As of Wednesday, Jan. 6, the county’s incidence rate was at 603.6 new cases per 100,000 people, which falls within level red metrics. The county would need to report fewer than 350 new cases per 100,000 people for seven days to allow five-star business to operate in level yellow.



Level yellow would allow restaurants and fitness centers, which are the only types of businesses eligible for the program, to move from 25% to 50% capacity.

The county hopes to reward the businesses that choose to maintain their certification because they have shown dedication to COVID-19 mitigation strategies. To help get the word out about businesses that are five-star certified, the county has created a map, which can be found at SummitCountyCo.gov/5star.

As of Wednesday, Jan. 6, the map showed 178 businesses that are certified.

A map shows 178 Summit County businesses that have been five-start certified.
Screenshot from SummitCountyCo.gov

“We’re not in any way giving them a stamp that says there is no risk involved, but these are businesses who have stepped up and taken additional commitments to making their place as safe as it can be based on the data that we have,” Wineland said.

Assistant County Manager Sarah Vaine said county officials want to help businesses that haven’t received their certification get to that point.

“Our goal is to support those restaurants,” she said. “… Those businesses that haven’t gone through the certification process may want to start doing that, so they’re ready when we do — and we expect that we will — get to move into the level yellow metrics for five star.”

Polis provides statewide vaccine update

At a news conference Wednesday, Colorado Gov.
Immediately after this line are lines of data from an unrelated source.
/-- **(1.110) for G from (1.110) for G₀ and the piece decay**, one instance, sup entry n, with explicit constant
C₁ + C₁·P·Λ and rate ½δ (δ ≤ the rate δ₁ of G₀ and the piece rate δp, Λ = the ½δ row sum).
[cite: Balaban1984PropagatorsI, (1.132) p.39, (1.110) p.35] -/
theorem supEntry_of_pieces (Mf : MapFacts K r0 Nn) (hPD : PieceDecay K P δp) (hP0 : 0 ≤ P)
    (Dp : Display133 K Dh) (Sg' : ModelSigns S') (Sg₀ : ModelSigns S₀) {C₁ δ₁ δ Λ : ℝ} (hC₁ : 0 ≤ C₁)
    (hδ : 0 ≤ δ) (h1 : δ ≤ δ₁) (h2 : δ ≤ δp) (He : ∀ n, SupEntry S' n C₁ δ₁) (row : URow K (δ / 2) Λ)
    (n : Fin 4) :
    SupEntry S₀ n (C₁ + C₁ * P * Λ) (δ / 2) := by
  intro J y y' hs
  have hmain := He n (K.ι J) (K.σ y) (K.σ y') (Mf.supp_map J y' hs)
  have hD : Real.exp (-(δ₁ * S'.dist (K.σ y) (K.σ y'))) ≤ Real.exp (-(δ / 2 * S₀.dist y y')) :=
    decay_transfer hδ h1 (Sg₀.dist_nonneg y y') (Mf.dist_le y y')
  have h1' : C₁ * Real.exp (-(δ₁ * S'.dist (K.σ y) (K.σ y'))) * S'.supNorm (K.ι J) ≤
      C₁ * Real.exp (-(δ / 2 * S₀.dist y y')) * S₀.supNorm J :=
    mono3 hC₁ hD (Real.exp_nonneg _) (Mf.supNorm_map J) (Sg'.supNorm_nonneg _)
  have hsum := sum_sup_piece_decay K Mf hPD hP0 Sg' Sg₀ hC₁ hδ h1 h2 (mIdx n) (pIdx n) (He _) row J y y' hs
  calc S₀.e n J y ≤ _ := Dp.sup n J y
    _ ≤ C₁ * Real.exp (-(δ / 2 * S₀.dist y y')) * S₀.supNorm J +
        C₁ * P * Λ * Real.exp (-(δ / 2 * S₀.dist y y')) * S₀.supNorm J :=
        add_le_add (hmain.trans h1') hsum
    _ = _ := by ring

/-- **(1.111) for G from (1.110)–(1.111) for G₀ and the piece decay**, one instance, with explicit constant
α ↦ Cα⁺ + Cα⁺·P·Λ + Dh·(2·Nn·C₁e^{δ₁r0}·P·Λ) (Cα⁺ = max(Cα(α),0)) and rate ½δ.
[cite: Balaban1984PropagatorsI, (1.132) p.39, (1.111) p.35] -/
theorem h1Entry_of_pieces (Mf : MapFacts K r0 Nn) (hPD : PieceDecay K P δp) (hP0 : 0 ≤ P)
    (Dp : Display133 K Dh) (Sg' : ModelSigns S') (Sg₀ : ModelSigns S₀) {Cα : ℝ → ℝ} {C₁ δ₁ δ Λ : ℝ}
    (hC₁ : 0 ≤ C₁) (hδ : 0 ≤ δ) (h1 : δ ≤ δ₁) (h2 : δ ≤ δp) (He : ∀ n, SupEntry S' n C₁ δ₁)
    (Hh1 : H1Entry S' Cα δ₁) (row : URow K (δ / 2) Λ) :
    H1Entry S₀ (fun α => max (Cα α) 0 + max (Cα α) 0 * P * Λ +
      Dh * (2 * Nn * (C₁ * Real.exp (δ₁ * r0)) * P * Λ)) (δ / 2) := by
  intro α J ζ y y' hα0 hα1 hζ hs
  have hCa0 : 0 ≤ max (Cα α) 0 := le_max_right _ _
  have hmain := Hh1 α (K.ι J) (K.κ ζ) (K.σ y) (K.σ y') hα0 hα1 (Mf.cut_map ζ y hζ) (Mf.supp_map J y' hs)
  have hD : Real.exp (-(δ₁ * S'.dist (K.σ y) (K.σ y'))) ≤ Real.exp (-(δ / 2 * S₀.dist y y')) :=
    decay_transfer hδ h1 (Sg₀.dist_nonneg y y') (Mf.dist_le y y')
  have step1 : Cα α * Real.exp (-(δ₁ * S'.dist (K.σ y) (K.σ y'))) * S'.cutH α (K.κ ζ) * S'.supNorm (K.ι J) ≤
      max (Cα α) 0 * Real.exp (-(δ₁ * S'.dist (K.σ y) (K.σ y'))) * S'.cutH α (K.κ ζ) * S'.supNorm (K.ι J) :=
    mul_le_mul_of_nonneg_right (mul_le_mul_of_nonneg_right (mul_le_mul_of_nonneg_right (le_max_left _ _)
      (Real.exp_nonneg _)) (Sg'.cutH_nonneg _ _)) (Sg'.supNorm_nonneg _)
  have step2 : max (Cα α) 0 * Real.exp (-(δ₁ * S'.dist (K.σ y) (K.σ y'))) * S'.cutH α (K.κ ζ) *
      S'.supNorm (K.ι J) ≤ max (Cα α) 0 * Real.exp (-(δ / 2 * S₀.dist y y')) * S₀.cutH α ζ * S₀.supNorm J :=
    mono4 hCa0 hD (Real.exp_nonneg _) (Mf.cutH_map α ζ) (Sg'.cutH_nonneg _ _) (Mf.supNorm_map J)
      (Sg'.supNorm_nonneg _)
  have hA := sum_h1_piece_decay K Mf hPD hP0 Sg' Sg₀ hδ h1 h2 0 Hh1 row α J ζ y y' hα0 hα1 hζ hs
  have hB := sum_nbr_piece_decay K Mf hPD hP0 Sg' Sg₀ hC₁ hδ h1 h2 (He 0) (He 1) row J y y' hs
  have hB' : Dh * S₀.cutH α ζ *
      ∑ y'' ∈ K.T1, ∑ w ∈ K.nbr y, (S'.e 0 (K.piece 2 J y'') (K.σ w) + S'.e 1 (K.piece 2 J y'') (K.σ w)) ≤
      Dh * S₀.cutH α ζ * (2 * Nn * (C₁ * Real.exp (δ₁ * r0)) * P * Λ *
        Real.exp (-(δ / 2 * S₀.dist y y')) * S₀.supNorm J) :=
    mul_le_mul_of_nonneg_left hB (mul_nonneg Dp.Dh_nonneg (Sg₀.cutH_nonneg α ζ))
  have hsplit : ∑ y'' ∈ K.T1, (S'.h1 (K.piece 0 J y'') α (K.κ ζ) + Dh * S₀.cutH α ζ *
      ∑ w ∈ K.nbr y, (S'.e 0 (K.piece 2 J y'') (K.σ w) + S'.e 1 (K.piece 2 J y'') (K.σ w))) =
      ∑ y'' ∈ K.T1, S'.h1 (K.piece 0 J y'') α (K.κ ζ) + Dh * S₀.cutH α ζ *
        ∑ y'' ∈ K.T1, ∑ w ∈ K.nbr y, (S'.e 0 (K.piece 2 J y'') (K.σ w) + S'.e 1 (K.piece 2 J y'') (K.σ w)) := by
    rw [Finset.sum_add_distrib, Finset.mul_sum]
  calc S₀.h1 J α ζ ≤ _ := Dp.h1 J α ζ y hζ
    _ = S'.h1 (K.ι J) α (K.κ ζ) + (∑ y'' ∈ K.T1, S'.h1 (K.piece 0 J y'') α (K.κ ζ) + Dh * S₀.cutH α ζ *
        ∑ y'' ∈ K.T1, ∑ w ∈ K.nbr y, (S'.e 0 (K.piece 2 J y'') (K.σ w) + S'.e 1 (K.piece 2 J y'') (K.σ w))) := by
        rw [hsplit]
    _ ≤ max (Cα α) 0 * Real.exp (-(δ / 2 * S₀.dist y y')) * S₀.cutH α ζ * S₀.supNorm J +
        (max (Cα α) 0 * P * Λ * Real.exp (-(δ / 2 * S₀.dist y y')) *
          S₀.cutH α ζ * S₀.supNorm J +
        Dh * S₀.cutH α ζ * (2 * Nn * (C₁ * Real.exp (δ₁ * r0)) * P * Λ *
          Real.exp (-(δ / 2 * S₀.dist y y')) * S₀.supNorm J)) :=
        add_le_add (hmain.trans (step1.trans step2)) (add_le_add hA hB')
    _ = _ := by ring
Jared Polis gave an update on the statewide vaccine distribution plan.

While Summit County has been vaccinating people who are older than 70 for a week now, many places in the state are still working through health care workers and long-term care facility residents, which total about 187,000 people across the state. Polis said the state expects the majority of the people in that population to be vaccinated by Jan. 15.

“By and large, the big focus after Jan. 15 is 70 and up,” he said.
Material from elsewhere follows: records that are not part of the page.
import Literature.Analysis.FluidPDE.SeisDissipationRateBound
import Literature.Analysis.FluidPDE.SeisSliceIncrement
import Literature.Analysis.FluidPDE.SeisTimeChain
import Literature.Analysis.FunctionSpaces.KantorovichSobolevInterpolation
import Literature.Analysis.FunctionSpaces.TorusTranslationModulusL1
import Literature.Analysis.FunctionSpaces.TorusPoincareMorrey
import HarnessLib

/-!
# Seis 2022, Thm. 2 / Rmk. 1 (`p = q = r = 2`): proof of the dissipation-rate bound

Analysis/FluidPDE proofs file: it **discharges** the named facts
`Literature.Analysis.FluidPDE.Seis2022_rmk1_L2` (`Seis2022_rmk1_L2_holds`) and, as its special
case `M = 1`, `Literature.Analysis.FluidPDE.Seis2022_thm2_L2` (`Seis2022_thm2_L2_holds`) of
`SeisDissipationRateBound` (Seis, *Bounds on the rate of enhanced dissipation*, Comm. Math. Phys.
399 (2023) = arXiv:2003.08794, Thm. 2 and Rmk. 1).

The printed proof (§2.2) runs on the logarithmic Kantorovich–Rubinstein distance `D_δ` (here
the dual `Torus.krLogDist`, `KantorovichLogDistance`), Lemma 3 (rate of change of `D_δ` along
the advection–diffusion equation) and Lemma 4 (Kantorovich–Sobolev interpolation,
`KantorovichSobolevInterpolation`), telescoped over the dissipation time scale with
`δ = √κ`. The tree's proof follows it with two deviations forced by the weak setting
("every weak solution in `L^∞_t L²_x`", velocity only in `L^∞_t L²_x` with `∫₀ᵗ‖∇u‖₂ ≤ M(1+t)`):

* the density is regularised in space, `ρ_t = θ(t) ⋆ k_δ` (torus mollifier at the scale `δ`),
  whose time primitive is the flux identity of `PassiveScalarEnergyMollified`; Lemma 3 is
  replaced by the slice increment bound of `SeisSliceIncrement` (transport inequality for the
  optimal potential — the dual of the plan estimate —, DiPerna–Lions commutator, and the
  diffusive term paid as `κ ∫|θ| · sup|Δ(ζ ⋆ k_δ)| ≲ (κ/δ²)‖θ‖₁ = ‖θ‖₁`, so that **no energy
  inequality / regularity of `θ` is needed**);
* the time integration is the chain over good times of `SeisTimeChain` (mesh `→ 0` kills the
  mismatch term), started at a good time near `0` (sup-norm continuity of `krLogDist`).

Endpoints: `krLogDist δ (θ₀ ⋆ k_δ) ≳ a log(1/δ)` by Lemma 4 (`‖θ₀ ⋆ k_δ‖₁ ≥ a/2`, translation
modulus `≤ √d ‖∇θ₀‖₁`), `krLogDist δ (θ(τ) ⋆ k_δ) ≤ log(1/δ) C₀ e^{-Dτ}` (brutal estimate) at a
good `τ ≥ N/D`; with `δ = √κ` this gives `a log(1/κ) ≲ (1 + M)/D`, i.e. `D ≤ K / log(1/κ)`, after
the reduction to `D ≤ 1` (for `D > 1` the hypothesis holds with rate `1`, contradicting
`log(1/κ₀) > K`). All constants are explicit functions of `d, a, B, C₀, M` (and do not depend on
the upper bound `b` of `‖θ₀‖₁`, which the printed proof does not use either).

## References

* C. Seis, Comm. Math. Phys. 399 (2023) 2071–2081 = arXiv:2003.08794: Thm. 2 (pp. 3–4), Rmk. 1
  (p. 4), §2.2 (pp. 6–8). [`Seis2022`]
-/

noncomputable section

open MeasureTheory Set Filter Metric Function Topology
open scoped ENNReal NNReal Topology InnerProductSpace Convolution
open Literature.Analysis.FunctionSpaces Literature.Analysis.FunctionSpaces.Torus
open Literature.Analysis.SingularIntegrals Literature.Analysis.SingularIntegrals.Torus

namespace Literature.Analysis.FluidPDE

variable {d : Type*} [Fintype d] [DecidableEq d]

/-! ## Translation modulus of smooth data and of their mollifications -/

omit [DecidableEq d] in
/-- Translation commutes with mollification: `(θ ⋆ k)(x - y) = (θ(· - y) ⋆ k)(x)`. [folklore] -/
theorem convolution_sub_eq_translate_convolution {θ : UnitAddTorus d → ℝ} {k : UnitAddTorus d → ℝ}
    (x y : UnitAddTorus d) : (θ ⋆ k) (x - y) = ((fun z => θ (z - y)) ⋆ k) x := by
  rw [convolution_lsmul, convolution_lsmul]
  have := integral_add_right_eq_self (μ := (volume : Measure (UnitAddTorus d)))
    (fun t => θ (t - y) • k (x - t)) y
  rw [← this]
  refine integral_congr_ae (Eventually.of_forall fun t => ?_)
  show θ t • k (x - y - t) = θ (t + y - y) • k (x - (t + y))
  rw [add_sub_cancel_right, sub_add_eq_sub_sub, sub_right_comm]

omit [DecidableEq d] in
/-- **The `L¹` translation modulus does not increase under mollification**:
`‖(θ ⋆ k_ε)(· - y) - θ ⋆ k_ε‖_{L¹} ≤ ‖θ(· - y) - θ‖_{L¹}` (Young, `∫ k_ε = 1`). [folklore] -/
theorem eLpNorm_sub_translate_convolution_kernel_le {θ : UnitAddTorus d → ℝ} (hθ : Integrable θ volume)
    {ε : ℝ} (hε : 0 < ε) (hε' : ε ≤ 1 / 4) (y : UnitAddTorus d) :
    eLpNorm (fun x => (θ ⋆ kernel ε) (x - y) - (θ ⋆ kernel ε) x) 1 volume ≤
      eLpNorm (fun x => θ (x - y) - θ x) 1 volume := by
  have hk := continuous_kernel (d := d) hε hε'
  have hθy : Integrable (fun z => θ (z - y)) volume := hθ.comp_sub_right y
  have e : (fun x => (θ ⋆ kernel ε) (x - y) - (θ ⋆ kernel ε) x) = ((fun z => θ (z - y)) - θ) ⋆ kernel ε := by
    rw [sub_convolution hθy hθ hk]
    funext x
    simp only [Pi.sub_apply, convolution_sub_eq_translate_convolution x y]
  rw [e]
  refine (eLpNorm_convolution_le (hθy.sub hθ).aestronglyMeasurable hk.aestronglyMeasurable le_rfl).trans ?_
  rw [lintegral_enorm_kernel hε hε', one_mul]
  rfl

/-! ## Measurability in time of the spectral enstrophy of the slices -/

omit [DecidableEq d] in
/-- For a jointly measurable field, `t ↦ eGradNormSq (u t)` is a.e.-measurable in time (each
Fourier coefficient is a fibre integral of a jointly measurable function; countable sum). [folklore] -/
theorem aemeasurable_eGradNormSq_slice {μ : Measure ℝ} [SFinite μ]
    {u : ℝ → UnitAddTorus d → EuclideanSpace ℝ d} (hu : AEStronglyMeasurable (uncurry u) (μ.prod volume)) :
    AEMeasurable (fun t => eGradNormSq (u t)) μ := by
  have hcoef : ∀ k : d → ℤ, AEStronglyMeasurable
      (fun t => UnitAddTorus.mFourierCoeff (EuclideanSpace.complexify ∘ u t) k) μ := fun k => by
    have hF : AEStronglyMeasurable (fun z : ℝ × UnitAddTorus d =>
        (UnitAddTorus.mFourier (-k) z.2 : ℂ) • EuclideanSpace.complexify (u z.1 z.2)) (μ.prod volume) :=
      ((UnitAddTorus.mFourier (-k)).continuous.aestronglyMeasurable.comp_snd).smul
        (EuclideanSpace.complexify.continuous.comp_aestronglyMeasurable hu)
    have e : (fun t => UnitAddTorus.mFourierCoeff (EuclideanSpace.complexify ∘ u t) k) =
        fun t => ∫ y, (UnitAddTorus.mFourier (-k) y : ℂ) • (EuclideanSpace.complexify ∘ u t) y :=
      funext fun t => mFourierCoeff_eq_integral_volume _ _
    rw [e]
    exact hF.integral_prod_right'
  have h : (fun t => eGradNormSq (u t)) = fun t => ENNReal.ofReal (4 * Real.pi ^ 2) *
      ∑' k : d → ℤ, ENNReal.ofReal (freqNormSq k) * ‖UnitAddTorus.mFourierCoeff (EuclideanSpace.complexify ∘ u t) k‖ₑ ^ 2 :=
    funext fun t => eGradNormSq_eq_tsum (u t)
  rw [h]
  exact (AEMeasurable.tsum fun k => ((hcoef k).enorm.pow_const 2).const_mul _).const_mul _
Polis added that the state is developing partnerships with health systems such as Centura Health, UCHealth, Vail Health and more to get their 70 and older patient population vaccinated.

In his presentation, Polis said Centura patients, which include patients who go to High Country Health Care and St. Anthony Summit Medical Center, should be getting an invitation through the patient portal to schedule an appointment.

“These invitations are randomized for their patients that are 70 and up and sent out to schedule,” he said.

Polis said Centura facilities will be requiring appointments and won’t accept walk-ins for the vaccine. However, he said people may want to bring a family member who also qualifies along with them in the case that there are extra doses left in the vaccine bottle.

“One of our requirements is don’t waste any doses, and if there is one available it will likely be administered, but you do need an appointment,” he said.

However, St. Anthony Summit Medical Center spokesperson Brent Boyer wrote in an email that people shouldn’t expect their loved ones to get vaccinated if they bring them.

“While patients are welcome to bring a family member for support during their vaccination appointment, there should be no expectation that anyone other than the vaccine recipient will receive a vaccination at that time,” Boyer wrote.

Vail Health also will be offering appointments for their patient population in Eagle County. To schedule an appointment, people can visit VailHealth.org/covid-19/vaccines, Polis said.

“We applaud all of our partners for opening up their online portals quickly,” he said. “They are contacting the people that are in their database 70 and up first, but they will also be taking sign-ups from the general public if you have somebody 70 and up who simply hasn’t ever been to a hospital.”